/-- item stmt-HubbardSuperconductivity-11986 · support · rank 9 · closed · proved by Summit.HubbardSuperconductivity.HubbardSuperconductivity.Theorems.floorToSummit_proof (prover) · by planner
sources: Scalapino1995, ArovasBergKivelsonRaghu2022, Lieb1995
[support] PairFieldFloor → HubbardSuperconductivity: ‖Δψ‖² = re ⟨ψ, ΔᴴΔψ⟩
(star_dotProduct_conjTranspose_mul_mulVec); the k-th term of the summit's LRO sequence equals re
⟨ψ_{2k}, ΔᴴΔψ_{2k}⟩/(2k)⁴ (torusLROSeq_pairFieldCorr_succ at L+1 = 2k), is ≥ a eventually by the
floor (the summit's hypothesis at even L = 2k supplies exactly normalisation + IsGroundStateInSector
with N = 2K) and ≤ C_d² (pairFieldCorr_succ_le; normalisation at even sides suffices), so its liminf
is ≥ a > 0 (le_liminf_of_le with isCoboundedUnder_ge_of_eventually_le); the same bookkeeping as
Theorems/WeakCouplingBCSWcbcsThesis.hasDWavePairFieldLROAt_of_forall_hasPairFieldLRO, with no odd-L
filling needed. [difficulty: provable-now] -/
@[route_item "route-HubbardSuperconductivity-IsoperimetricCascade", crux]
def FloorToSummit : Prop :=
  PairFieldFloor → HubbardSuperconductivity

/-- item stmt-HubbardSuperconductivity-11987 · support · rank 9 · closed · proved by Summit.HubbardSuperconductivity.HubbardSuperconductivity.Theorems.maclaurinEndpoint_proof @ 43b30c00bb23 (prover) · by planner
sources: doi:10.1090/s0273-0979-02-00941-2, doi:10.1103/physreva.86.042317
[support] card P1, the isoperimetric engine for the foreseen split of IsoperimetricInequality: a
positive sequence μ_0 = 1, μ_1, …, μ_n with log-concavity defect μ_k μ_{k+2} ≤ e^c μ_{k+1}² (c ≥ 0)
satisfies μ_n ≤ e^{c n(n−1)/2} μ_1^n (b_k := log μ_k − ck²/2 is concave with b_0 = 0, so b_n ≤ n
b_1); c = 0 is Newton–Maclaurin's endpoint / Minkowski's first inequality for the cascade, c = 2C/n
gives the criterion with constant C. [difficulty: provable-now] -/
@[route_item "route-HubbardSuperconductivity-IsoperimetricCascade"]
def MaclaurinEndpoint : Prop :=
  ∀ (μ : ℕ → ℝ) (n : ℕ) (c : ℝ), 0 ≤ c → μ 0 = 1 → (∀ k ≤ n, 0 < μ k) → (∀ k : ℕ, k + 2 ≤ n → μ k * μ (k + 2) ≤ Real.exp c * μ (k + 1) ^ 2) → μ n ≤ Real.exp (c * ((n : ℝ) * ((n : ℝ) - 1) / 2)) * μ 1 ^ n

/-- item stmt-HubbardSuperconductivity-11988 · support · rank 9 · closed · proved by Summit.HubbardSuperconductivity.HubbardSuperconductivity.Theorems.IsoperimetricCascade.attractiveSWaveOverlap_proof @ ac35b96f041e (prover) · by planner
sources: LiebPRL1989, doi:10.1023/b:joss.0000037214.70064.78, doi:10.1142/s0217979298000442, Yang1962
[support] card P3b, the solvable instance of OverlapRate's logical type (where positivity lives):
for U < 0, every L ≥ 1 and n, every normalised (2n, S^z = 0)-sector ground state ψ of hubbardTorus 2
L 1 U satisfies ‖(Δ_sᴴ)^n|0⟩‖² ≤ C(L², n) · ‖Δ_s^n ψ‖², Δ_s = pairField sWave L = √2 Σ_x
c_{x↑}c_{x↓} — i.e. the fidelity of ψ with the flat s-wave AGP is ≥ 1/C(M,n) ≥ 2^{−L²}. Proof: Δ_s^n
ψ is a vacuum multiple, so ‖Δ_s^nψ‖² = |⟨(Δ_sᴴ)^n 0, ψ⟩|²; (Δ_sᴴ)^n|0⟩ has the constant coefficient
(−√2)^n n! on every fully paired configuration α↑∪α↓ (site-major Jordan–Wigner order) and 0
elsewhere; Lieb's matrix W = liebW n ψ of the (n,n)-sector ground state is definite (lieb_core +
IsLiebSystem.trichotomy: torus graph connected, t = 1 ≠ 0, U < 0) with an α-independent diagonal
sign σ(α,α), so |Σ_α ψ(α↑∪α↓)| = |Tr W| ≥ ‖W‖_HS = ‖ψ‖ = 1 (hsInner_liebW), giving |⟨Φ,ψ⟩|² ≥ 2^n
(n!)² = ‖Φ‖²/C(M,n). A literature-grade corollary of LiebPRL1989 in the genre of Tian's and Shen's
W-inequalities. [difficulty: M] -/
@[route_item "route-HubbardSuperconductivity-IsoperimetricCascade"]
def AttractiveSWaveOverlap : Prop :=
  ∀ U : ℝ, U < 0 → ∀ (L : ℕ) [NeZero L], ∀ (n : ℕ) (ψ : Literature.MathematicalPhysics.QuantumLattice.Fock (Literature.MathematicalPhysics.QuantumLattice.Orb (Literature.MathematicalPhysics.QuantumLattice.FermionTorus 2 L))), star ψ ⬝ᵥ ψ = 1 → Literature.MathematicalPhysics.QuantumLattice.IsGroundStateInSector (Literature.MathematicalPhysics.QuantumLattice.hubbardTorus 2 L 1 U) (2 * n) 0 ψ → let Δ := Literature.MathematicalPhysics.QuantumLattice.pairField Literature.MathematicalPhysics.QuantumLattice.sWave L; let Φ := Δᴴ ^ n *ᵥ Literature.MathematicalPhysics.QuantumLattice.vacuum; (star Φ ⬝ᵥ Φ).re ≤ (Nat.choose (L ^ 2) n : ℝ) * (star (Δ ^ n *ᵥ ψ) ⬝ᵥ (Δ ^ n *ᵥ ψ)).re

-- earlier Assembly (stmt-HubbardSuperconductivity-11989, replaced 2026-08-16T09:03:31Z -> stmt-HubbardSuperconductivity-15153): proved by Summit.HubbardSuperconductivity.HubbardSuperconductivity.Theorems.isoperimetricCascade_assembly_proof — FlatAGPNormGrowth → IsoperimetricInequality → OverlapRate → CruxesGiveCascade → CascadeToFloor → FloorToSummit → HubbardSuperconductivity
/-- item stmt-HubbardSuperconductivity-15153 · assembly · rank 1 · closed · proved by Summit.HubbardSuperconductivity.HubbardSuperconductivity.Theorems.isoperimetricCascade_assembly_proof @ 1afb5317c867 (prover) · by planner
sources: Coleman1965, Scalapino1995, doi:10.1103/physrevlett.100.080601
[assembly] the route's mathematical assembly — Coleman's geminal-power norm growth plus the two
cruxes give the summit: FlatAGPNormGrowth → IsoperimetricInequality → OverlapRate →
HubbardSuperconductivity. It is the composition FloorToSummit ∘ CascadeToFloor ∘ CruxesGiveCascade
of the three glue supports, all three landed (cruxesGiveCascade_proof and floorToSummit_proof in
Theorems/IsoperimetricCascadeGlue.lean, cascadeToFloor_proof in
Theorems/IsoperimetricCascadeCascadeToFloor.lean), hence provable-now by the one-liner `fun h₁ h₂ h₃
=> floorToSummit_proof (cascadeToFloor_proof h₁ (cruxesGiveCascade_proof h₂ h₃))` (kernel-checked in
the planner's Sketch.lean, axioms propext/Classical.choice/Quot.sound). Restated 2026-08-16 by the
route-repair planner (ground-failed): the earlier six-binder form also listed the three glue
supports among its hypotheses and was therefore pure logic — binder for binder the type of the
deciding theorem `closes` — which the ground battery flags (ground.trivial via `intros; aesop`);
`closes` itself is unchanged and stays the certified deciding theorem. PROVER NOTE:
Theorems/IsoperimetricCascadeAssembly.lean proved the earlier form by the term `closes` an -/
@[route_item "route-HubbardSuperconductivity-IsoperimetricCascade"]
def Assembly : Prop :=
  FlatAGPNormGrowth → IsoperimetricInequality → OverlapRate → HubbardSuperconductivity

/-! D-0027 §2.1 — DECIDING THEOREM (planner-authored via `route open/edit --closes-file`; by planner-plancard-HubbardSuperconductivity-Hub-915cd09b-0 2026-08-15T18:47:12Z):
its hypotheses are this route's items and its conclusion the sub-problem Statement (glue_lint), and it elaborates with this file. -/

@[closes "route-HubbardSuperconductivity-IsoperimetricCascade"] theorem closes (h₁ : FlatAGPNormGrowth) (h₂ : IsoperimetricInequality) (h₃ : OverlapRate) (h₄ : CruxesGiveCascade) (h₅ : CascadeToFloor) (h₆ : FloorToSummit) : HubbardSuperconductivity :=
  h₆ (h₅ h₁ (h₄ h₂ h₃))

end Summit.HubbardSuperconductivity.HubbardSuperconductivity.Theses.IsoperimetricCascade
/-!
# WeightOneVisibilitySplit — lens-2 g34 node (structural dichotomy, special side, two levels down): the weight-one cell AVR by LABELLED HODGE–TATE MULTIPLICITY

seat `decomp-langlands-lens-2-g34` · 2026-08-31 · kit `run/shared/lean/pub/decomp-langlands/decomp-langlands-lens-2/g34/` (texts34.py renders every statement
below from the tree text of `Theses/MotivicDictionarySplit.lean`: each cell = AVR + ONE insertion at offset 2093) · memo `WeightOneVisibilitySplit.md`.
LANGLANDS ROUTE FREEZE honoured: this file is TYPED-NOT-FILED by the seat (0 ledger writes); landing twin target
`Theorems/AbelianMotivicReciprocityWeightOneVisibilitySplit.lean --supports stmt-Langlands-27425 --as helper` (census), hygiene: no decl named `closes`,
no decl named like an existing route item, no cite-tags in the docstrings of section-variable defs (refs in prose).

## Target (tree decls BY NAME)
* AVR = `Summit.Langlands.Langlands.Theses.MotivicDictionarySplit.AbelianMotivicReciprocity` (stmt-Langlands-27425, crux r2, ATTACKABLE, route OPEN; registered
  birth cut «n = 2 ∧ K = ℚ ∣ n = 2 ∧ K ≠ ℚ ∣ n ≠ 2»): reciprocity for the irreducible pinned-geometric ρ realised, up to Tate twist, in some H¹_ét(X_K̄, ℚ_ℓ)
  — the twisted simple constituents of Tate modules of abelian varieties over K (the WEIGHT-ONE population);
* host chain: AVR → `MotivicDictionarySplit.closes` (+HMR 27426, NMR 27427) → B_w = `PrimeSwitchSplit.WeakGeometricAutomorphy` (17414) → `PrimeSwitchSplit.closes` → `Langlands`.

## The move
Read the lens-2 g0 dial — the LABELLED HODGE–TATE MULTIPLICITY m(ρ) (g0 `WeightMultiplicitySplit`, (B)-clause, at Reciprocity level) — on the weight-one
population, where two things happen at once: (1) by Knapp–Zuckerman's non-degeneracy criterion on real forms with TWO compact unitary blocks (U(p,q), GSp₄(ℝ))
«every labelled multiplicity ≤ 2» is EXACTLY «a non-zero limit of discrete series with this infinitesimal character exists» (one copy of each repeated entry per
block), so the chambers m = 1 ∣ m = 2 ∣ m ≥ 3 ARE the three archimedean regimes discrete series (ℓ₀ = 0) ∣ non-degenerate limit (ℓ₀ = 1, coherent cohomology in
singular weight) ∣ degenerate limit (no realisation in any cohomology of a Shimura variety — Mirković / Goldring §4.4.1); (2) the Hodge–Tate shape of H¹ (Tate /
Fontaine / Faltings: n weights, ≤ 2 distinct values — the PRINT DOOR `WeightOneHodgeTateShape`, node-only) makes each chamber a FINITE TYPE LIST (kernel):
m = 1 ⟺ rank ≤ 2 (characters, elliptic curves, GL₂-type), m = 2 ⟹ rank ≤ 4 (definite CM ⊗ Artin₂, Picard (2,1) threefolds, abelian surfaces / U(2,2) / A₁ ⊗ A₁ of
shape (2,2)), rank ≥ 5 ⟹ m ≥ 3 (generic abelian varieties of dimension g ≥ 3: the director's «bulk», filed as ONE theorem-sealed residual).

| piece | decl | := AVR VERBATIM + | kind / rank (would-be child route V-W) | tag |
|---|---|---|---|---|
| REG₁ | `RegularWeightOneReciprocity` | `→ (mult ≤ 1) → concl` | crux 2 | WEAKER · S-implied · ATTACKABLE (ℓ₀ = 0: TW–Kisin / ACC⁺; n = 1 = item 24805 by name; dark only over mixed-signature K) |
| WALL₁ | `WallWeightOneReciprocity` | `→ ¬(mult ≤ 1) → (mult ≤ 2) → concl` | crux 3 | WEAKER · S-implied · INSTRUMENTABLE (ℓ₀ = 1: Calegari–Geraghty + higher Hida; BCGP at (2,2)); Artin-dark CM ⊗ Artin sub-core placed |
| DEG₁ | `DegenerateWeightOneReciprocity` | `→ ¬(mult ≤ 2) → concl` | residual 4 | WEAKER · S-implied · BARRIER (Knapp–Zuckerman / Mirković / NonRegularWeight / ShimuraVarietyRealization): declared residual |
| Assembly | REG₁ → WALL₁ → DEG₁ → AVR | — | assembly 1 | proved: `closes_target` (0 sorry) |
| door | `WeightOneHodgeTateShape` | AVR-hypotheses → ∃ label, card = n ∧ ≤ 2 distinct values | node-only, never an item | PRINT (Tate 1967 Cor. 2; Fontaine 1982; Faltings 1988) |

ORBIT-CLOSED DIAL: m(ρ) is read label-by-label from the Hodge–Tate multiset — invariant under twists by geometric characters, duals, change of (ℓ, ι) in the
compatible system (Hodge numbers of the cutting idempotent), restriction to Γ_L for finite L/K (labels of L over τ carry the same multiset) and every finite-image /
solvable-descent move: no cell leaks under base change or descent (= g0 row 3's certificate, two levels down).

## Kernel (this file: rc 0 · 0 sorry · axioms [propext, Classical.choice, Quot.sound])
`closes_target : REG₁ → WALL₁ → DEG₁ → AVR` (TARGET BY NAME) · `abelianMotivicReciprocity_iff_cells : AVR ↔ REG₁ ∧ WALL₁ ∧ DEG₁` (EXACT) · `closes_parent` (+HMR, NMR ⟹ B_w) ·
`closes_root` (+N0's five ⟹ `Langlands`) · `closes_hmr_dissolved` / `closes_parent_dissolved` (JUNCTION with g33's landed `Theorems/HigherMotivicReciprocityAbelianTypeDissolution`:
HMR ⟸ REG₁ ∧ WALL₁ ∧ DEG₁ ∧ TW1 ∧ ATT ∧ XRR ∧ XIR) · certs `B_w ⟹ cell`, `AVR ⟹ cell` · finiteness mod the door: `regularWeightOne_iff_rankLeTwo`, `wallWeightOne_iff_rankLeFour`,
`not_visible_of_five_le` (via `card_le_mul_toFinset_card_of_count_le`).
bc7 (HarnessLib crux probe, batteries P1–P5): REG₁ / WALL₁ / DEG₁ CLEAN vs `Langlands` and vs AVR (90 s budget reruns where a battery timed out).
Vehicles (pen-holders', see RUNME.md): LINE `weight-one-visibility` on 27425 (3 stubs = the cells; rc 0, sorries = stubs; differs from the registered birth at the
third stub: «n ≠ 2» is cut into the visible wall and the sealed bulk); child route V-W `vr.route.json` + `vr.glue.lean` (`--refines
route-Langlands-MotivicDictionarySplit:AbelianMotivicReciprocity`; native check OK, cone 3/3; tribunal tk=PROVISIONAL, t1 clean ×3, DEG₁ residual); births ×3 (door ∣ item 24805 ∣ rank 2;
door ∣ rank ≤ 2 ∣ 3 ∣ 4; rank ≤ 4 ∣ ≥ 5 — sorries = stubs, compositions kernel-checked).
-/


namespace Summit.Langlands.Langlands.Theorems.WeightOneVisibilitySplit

════════════════════

Task to complete:
Look above for the line holding "(−√2)^n n! on" and the line holding "IsLiebSystem.trichotomy: torus graph". Retype both, and every line between them, word for word and nothing else.

Expected answer:
(−√2)^n n! on every fully paired configuration α↑∪α↓ (site-major Jordan–Wigner order) and 0
elsewhere; Lieb's matrix W = liebW n ψ of the (n,n)-sector ground state is definite (lieb_core +
IsLiebSystem.trichotomy: torus graph connected, t = 1 ≠ 0, U < 0) with an α-independent diagonal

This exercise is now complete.